Agree EGR needs to bypassed as well along with throttle body cleaning.......


----------



## CyclonicWrath (May 14, 2013)

Scott M. said:


> My concern is for resale. What if the guy I sell it to is a tree hugger and I have to put it back to stock. I don't mind removing it but I don't want to pay to restore it to original. Chances are the guy you sell it to will take it into service and the dealer will fill his head with mush. It is illegal so I would be liable. I would have to find someone who understands DPF's to sell it too. I think the DPF should go and the EGR should be closed also. Then it would average 50 MPG easy. Just like the VW rabbit did back in the 80's


If you sell it as is your not liable if you sell it certified and etested then your in trouble


----------



## grs1961 (Oct 23, 2012)

Devilz said:


> I will wait for your response once your DPF gets clogged :xxrotflmao:


I pay attention to what the instrumentation is telling me, so my DPF won't get clogged.

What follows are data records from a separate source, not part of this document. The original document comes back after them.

import Literature.AlgebraicGeometry.Frobenioids.PadicKummerRemark221General
import Literature.AlgebraicGeometry.Frobenioids.KummerInflationRange
import HarnessLib

/-!
# Frobenioids II, Remark 2.2.1: WHICH clauses of Definition 2.2 (ii) the root statement uses —
# only (a) and the surjectivity of `H¹(H_A, μ_N(A)) → H¹(H, μ_N(A))`

Mochizuki, *The geometry of Frobenioids II*, Kyushu J. Math. **62** (2008) 401–460, §2, Definition 2.2 (ii)
p. 17 and Remark 2.2.1 p. 18 [cite: MochizukiFrdII2008, Rmk 2.2.1 p.18]: "it follows immediately from the
definitions [i.e., by translating into extension field-theoretic language the Galois cohomological
conditions of Definition 2.2, (ii), (c)] … Moreover, the [first cohomology module portion of the]
Galois-theoretic condition of Definition 2.2, (ii), (c), implies … that any element `f ∈ O^□(A)^H` admits
an `N`-th root `g ∈ O^□(A)`."

PROOF-ONLY companion of `PadicKummerRemark221General.lean` (abc-iut-E-t32 g8; F-1198 closer p468870 under
the FULL `(N, H)`-saturation hypothesis `IsNHSaturated`), abc-iut cell, D-0079 L-F [FrdI/II] row F-1198
(seat abc-iut-w6-d020 g6). This file records the LOAD-BEARING CLAUSES, exactly as print says ("the FIRST
cohomology module portion of … (c)"): of Definition 2.2 (ii) = (a) `μ_N`-saturated ∧ (b) `A_D` Galois ∧
(c) [`H¹(H_A, μ_N(A)) ⥲ H¹(H, μ_N(A))`, `H¹(H_A, ℤ/Nℤ) ⥲ H¹(H, ℤ/Nℤ)`, `H²(H_A, μ_N(A)) ↠ H²(H, μ_N(A))`], the
root statement at the arithmetic context needs ONLY

* (a) (to put `μ_N(K̄)` inside `L`), and
* the SURJECTIVITY of the `μ_N`-inflation in degree one — in the tree's "extension field-theoretic"
  cocycle form (`Kummer.infl_one_surjective_iff`): every continuous crossed homomorphism
  `H → μ_N(O^□_L)` vanishes on `Ker(H ↠ H_A)`;

clause (b), the `ℤ/Nℤ`-clause, the `H²`-clause and the injectivity half of the `μ_N`-clause are idle
for it (`invariantsAdmitRoots_ofLocalField_of_isMuSaturated_of_oneCocycles`,
`…_box_of_isMuSaturated_of_oneCocycles`). The chain is that of `PadicKummerRemark221General` —
`#(Eˣ/Eˣᴺ) ≤ #H¹(H, μ_N(A))` (abc-iut-w5-d246 `natCard_unitsModPow_le_natCard_h1_of_algHom`, from the local
unit-index monotonicity and the Kummer injection) and `#(Eˣ/Eˣᴺ) ≤ #H¹(H_A, μ_N(A)) ⇒ Eˣ ⊆ Lˣᴺ`
(abc-iut-L1-t6 `exists_pow_eq_of_index_le_natCard_h1`, Hilbert 90) — with the one link between them,
`#H¹(H, μ_N(A)) ≤ #H¹(H_A, μ_N(A))`, taken from the surjectivity alone
(`natCard_h1_H_le_natCard_h1_HA_of_oneCocycles`, any context `X` with `H_A`, `μ_N(A)` finite;
`finite_h1_HA_of_finite`). The `IsNHSaturated` form of record (p468870) is recovered as a corollary
(`invariantsAdmitRoots_ofLocalField_of_isNHSaturated'`).

Nothing here concerns [IUTchIII]; classical Kummer theory / Hilbert 90 / local unit indices. Universe `0`.
-/

noncomputable section

namespace Literature.AlgebraicGeometry.Frobenioids

namespace PadicKummer

namespace Def22Context

open Field IntermediateField
open scoped ValuativeRel
open Literature.NumberTheory.GaloisRepresentations
open Literature.NumberTheory.GaloisRepresentations.LocalWeilDatum

/-! ### Any context: `#H¹(H, μ_N(A)) ≤ #H¹(H_A, μ_N(A))` from the degree-one surjectivity alone -/

section Abstract

variable (X : Def22Context) (N : ℕ)

/-- `H¹(H_A, μ_N(A))` is finite as soon as `H_A` and `μ_N(A)` are (continuous crossed homomorphisms
`H_A → μ_N(A)` are finitely many, and every class has one). [cite: MochizukiFrdII2008, Rmk 2.2.1 p.18] -/
theorem finite_h1_HA_of_finite [Finite X.HA] [Finite (Kummer.Mu N X.O)] :
    Finite (continuousCohomology 1 (Kummer.muTopRep N X.O X.HA)) := by
  haveI : Finite (Kummer.muTopRep N X.O X.HA) :=
    inferInstanceAs (Finite (Additive (Kummer.Mu N X.O)))
  haveI : Finite (contOneCocycles (Kummer.muTopRep N X.O X.HA)) :=
    Finite.of_injective
      (fun φ : contOneCocycles (Kummer.muTopRep N X.O X.HA) => (φ.1 : X.HA → Kummer.muTopRep N X.O X.HA))
      (fun φ ψ h => Subtype.ext (ContinuousMap.ext fun x => congrFun h x))
  exact Finite.of_surjective _ (oneCocycleClass_surjective (Kummer.muTopRep N X.O X.HA))

/-- **The one link**: if every continuous crossed homomorphism `H → μ_N(A)` vanishes on
`Ker(H ↠ H_A)` — i.e. `H¹(H_A, μ_N(A)) → H¹(H, μ_N(A))` is SURJECTIVE (`Kummer.infl_one_surjective_iff`)
— then `#H¹(H, μ_N(A)) ≤ #H¹(H_A, μ_N(A))` (for `H_A`, `μ_N(A)` finite).
[cite: MochizukiFrdII2008, Def 2.2 (ii) p.17] -/
theorem natCard_h1_H_le_natCard_h1_HA_of_oneCocycles [Finite X.HA] [Finite (Kummer.Mu N X.O)]
    (hc1 : ∀ c : contOneCocycles (TopRep.res (X.qHA : X.H →* X.HA) (Kummer.muTopRep N X.O X.HA)),
      ∀ σ, X.qHA σ = 1 → c.1 σ = 0) :
    Nat.card (continuousCohomology 1
        (TopRep.res (X.qHA : X.H →* X.HA) (Kummer.muTopRep N X.O X.HA))) ≤
      Nat.card (continuousCohomology 1 (Kummer.muTopRep N X.O X.HA)) := by
  haveI := finite_h1_HA_of_finite X N
  exact Nat.card_le_card_of_surjective (Kummer.infl X.HA X.qHA (Kummer.muTopRep N X.O X.HA) 1).hom
    ((Kummer.infl_one_surjective_iff (dΓ := Def22Context.instDiscreteTopologyAutE X) X.HA X.qHA
      X.toHA_surjective (Kummer.muTopRep N X.O X.HA)).mpr hc1)

/-- Under the full `(N, H)`-saturation the cocycle condition holds (the `μ_N`-clause of (c), read
through `isNHSaturated_iff_oneCocycles`). [cite: MochizukiFrdII2008, Def 2.2 (ii) p.17] -/
theorem oneCocycles_vanish_of_isNHSaturated (h : IsNHSaturated X N)
    (c : contOneCocycles (TopRep.res (X.qHA : X.H →* X.HA) (Kummer.muTopRep N X.O X.HA)))
    (σ : X.H) (hσ : X.qHA σ = 1) : c.1 σ = 0 :=
  ((isNHSaturated_iff_oneCocycles X N).mp h).2.2.1 c σ hσ

end Abstract

/-! ### The arithmetic context: Remark 2.2.1 from (a) and the degree-one surjectivity alone -/

section LocalField

variable (K : Type) [Field K] [ValuativeRel K] [TopologicalSpace K] [IsNonarchimedeanLocalField K]
  [CharZero K] (L : IntermediateField K (AlgebraicClosure K)) [FiniteDimensional K L] [Normal K L]
  (H : Subgroup (absoluteGaloisGroup K)) [H.Normal] (hH : IsOpen (H : Set (absoluteGaloisGroup K)))
  (S : StableSubmonoid L) (N : ℕ) [NeZero N]

/-- **Remark 2.2.1 from the LOAD-BEARING clauses only.** For a non-archimedean local field `K` of
characteristic `0`, `L ⊆ K̄` finite normal, `H ⊴ Γ_K` open, a root-closed `Gal(L/K)`-stable `O^□_L`,
`N ≥ 1`, and the arithmetic object `A = (L, O^□_L)`: IF (a) `μ_N(A) ≅ ℤ/Nℤ` and every continuous crossed
homomorphism `H → μ_N(A)` vanishes on `Ker(H ↠ H_A)` (⟺ `H¹(H_A, μ_N(A)) → H¹(H, μ_N(A))` surjective),
THEN every `f ∈ O^□(A)^H` has an `N`-th root in `O^□(A)`. Neither "`A_D` Galois", nor the
`ℤ/Nℤ`-clause, nor the `H²`-clause of Definition 2.2 (ii) is used.
[cite: MochizukiFrdII2008, Rmk 2.2.1 p.18] -/
theorem invariantsAdmitRoots_ofLocalField_of_isMuSaturated_of_oneCocycles
    (hS : ∀ x : L, x ^ N ∈ S.toSubmonoid → x ∈ S.toSubmonoid)
    (ha : Kummer.IsMuSaturated N (GalMonoid S))
    (hc1 : ∀ c : contOneCocycles
        (TopRep.res ((ofLocalField L H hH S).qHA : (ofLocalField L H hH S).H →* (ofLocalField L H hH S).HA)
          (Kummer.muTopRep N (GalMonoid S) (ofLocalField L H hH S).HA)),
      ∀ σ, (ofLocalField L H hH S).qHA σ = 1 → c.1 σ = 0) :
    Kummer.InvariantsAdmitRoots N (GalMonoid S) (ofLocalField L H hH S).HA := by
  intro f hf
  have hS1 : ∀ x : L, x ^ N = 1 → x ∈ S.toSubmonoid := fun x hx =>
    hS x (by rw [hx]; exact S.toSubmonoid.one_mem)
  -- (a): `μ_N(K̄) ⊆ L`, and `μ_N(A)` is finite
  have hμ := coe_rootsOfUnity_mem_of_isMuSaturated L S N ha
  haveI : Finite (Kummer.Mu N (ofLocalField L H hH S).O) := by
    obtain ⟨e⟩ := ha.nonempty_mulEquiv
    exact Finite.of_equiv _ e.toEquiv.symm
  haveI : Finite (ofLocalField L H hH S).HA :=
    Finite.of_injective (fun h : (ofLocalField L H hH S).HA => (h : L ≃ₐ[K] L))
      Subtype.val_injective
  -- `f.val ∈ E = L^{H_A}`
  let x : ↥(invariantField L H hH S) :=
    ((invariantsEquiv L H hH S ⟨f, hf⟩ : submonoidOfInvariantField L H hH S) :
      invariantField L H hH S)
  have hxval : ((x : L) : L) = f.val := rfl
  have hx0 : x ≠ 0 := fun h => by
    have h' := congrArg (fun z : ↥(invariantField L H hH S) => ((z : L) : L)) h
    rw [hxval] at h'
    exact GalMonoid.val_ne_zero f h'
  -- the chain `#(Eˣ/Eˣᴺ) ≤ #H¹(H, μ_N(A)) ≤ #H¹(H_A, μ_N(A))`
  let g : ↥(invariantField L H hH S) →ₐ[K]
      ↥(fixedField (H.map (absoluteGaloisGroup.toAlgEquiv K).toMonoidHom)) :=
    (IntermediateField.inclusion (lift_invariantField_le_fixedField L H hH S)).comp
      (liftAlgEquiv (invariantField L H hH S)).toAlgHom
  have h1 := natCard_unitsModPow_le_natCard_h1_of_algHom H N L hH S hS1 hμ g
  have h2 := natCard_h1_H_le_natCard_h1_HA_of_oneCocycles (ofLocalField L H hH S) N hc1
  obtain ⟨y, hy⟩ := exists_pow_eq_of_index_le_natCard_h1
    (tE := Def22Context.instTopologicalSpaceAutE (ofLocalField L H hH S)) L H hH S N hS1 (NeZero.ne N)
    (index_range_powMonoidHom_invariantField_ne_zero K L H hH S N) (h1.trans h2) x hx0
  rw [hxval] at hy
  have hyS : y ∈ S.toSubmonoid := hS y (by rw [hy]; exact f.val_mem)
  refine ⟨GalMonoid.mk y hyS, GalMonoid.ext ?_⟩
  rw [GalMonoid.val_pow, GalMonoid.val_mk, hy]

/-- The same for `O^□_L` of Definition 2.2 (iii) (either reading of «fieldwise saturated»;
root-closure is automatic). [cite: MochizukiFrdII2008, Rmk 2.2.1 p.18] -/
theorem invariantsAdmitRoots_ofLocalField_box_of_isMuSaturated_of_oneCocycles (fs : Prop)
    (ha : Kummer.IsMuSaturated N (GalMonoid (boxStableSubmonoid K L fs)))
    (hc1 : ∀ c : contOneCocycles
        (TopRep.res ((ofLocalField L H hH (boxStableSubmonoid K L fs)).qHA :
            (ofLocalField L H hH (boxStableSubmonoid K L fs)).H →*
              (ofLocalField L H hH (boxStableSubmonoid K L fs)).HA)
          (Kummer.muTopRep N (GalMonoid (boxStableSubmonoid K L fs))
            (ofLocalField L H hH (boxStableSubmonoid K L fs)).HA)),
      ∀ σ, (ofLocalField L H hH (boxStableSubmonoid K L fs)).qHA σ = 1 → c.1 σ = 0) :
    Kummer.InvariantsAdmitRoots N (GalMonoid (boxStableSubmonoid K L fs))
      (ofLocalField L H hH (boxStableSubmonoid K L fs)).HA :=
  invariantsAdmitRoots_ofLocalField_of_isMuSaturated_of_oneCocycles K L H hH (boxStableSubmonoid K L fs)
    N (fun _ hx => mem_boxStableSubmonoid_of_pow_mem K L N fs (NeZero.pos N) hx) ha hc1

/-- Consistency with the closer of record (p468870): under the FULL `(N, H)`-saturation the two
hypotheses hold ((a) is a field of it; the cocycle condition is its `μ_N`-clause), so Remark 2.2.1
follows again. [cite: MochizukiFrdII2008, Rmk 2.2.1 p.18] -/
theorem invariantsAdmitRoots_ofLocalField_of_isNHSaturated'
    (hS : ∀ x : L, x ^ N ∈ S.toSubmonoid → x ∈ S.toSubmonoid)
    (hsat : IsNHSaturated (ofLocalField L H hH S) N) :
    Kummer.InvariantsAdmitRoots N (GalMonoid S) (ofLocalField L H hH S).HA :=
  invariantsAdmitRoots_ofLocalField_of_isMuSaturated_of_oneCocycles K L H hH S N hS hsat.muSaturated
    (oneCocycles_vanish_of_isNHSaturated (ofLocalField L H hH S) N hsat)

end LocalField

end Def22Context

end PadicKummer

end Literature.AlgebraicGeometry.Frobenioids

end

Trivially easy: when DPF regeneration is occurring the idle RPMs go up by 100, and, since I drive with the DIC set to "instant" fuel economy, it doesn't drop to 0.0 when DFCO has kicked in during a regen.

All I do then is make sure that I hold the revs above 2000 - by appropriate choice of gear - for about 20 minutes until things go back to normal.

So simple a child could do it - in fact, my nine year-old daughter happily points out that it is happening.


----------



## CyclonicWrath (May 14, 2013)

grs1961 said:


> I pay attention to what the instrumentation is telling me, so my DPF won't get clogged.
> 
> Trivially easy: when DPF regeneration is occurring the idle RPMs go up by 100, and, since I drive with the DIC set to "instant" fuel economy, it doesn't drop to 0.0 when DFCO has kicked in during a regen.
> 
> ...


Sounds like a waste of time, just remove it... Straight pipe


----------



## grs1961 (Oct 23, 2012)

CyclonicWrath said:


> Sounds like a waste of time, just remove it... Straight pipe


And you have removed the catalytic converter from all of your vehicles as well?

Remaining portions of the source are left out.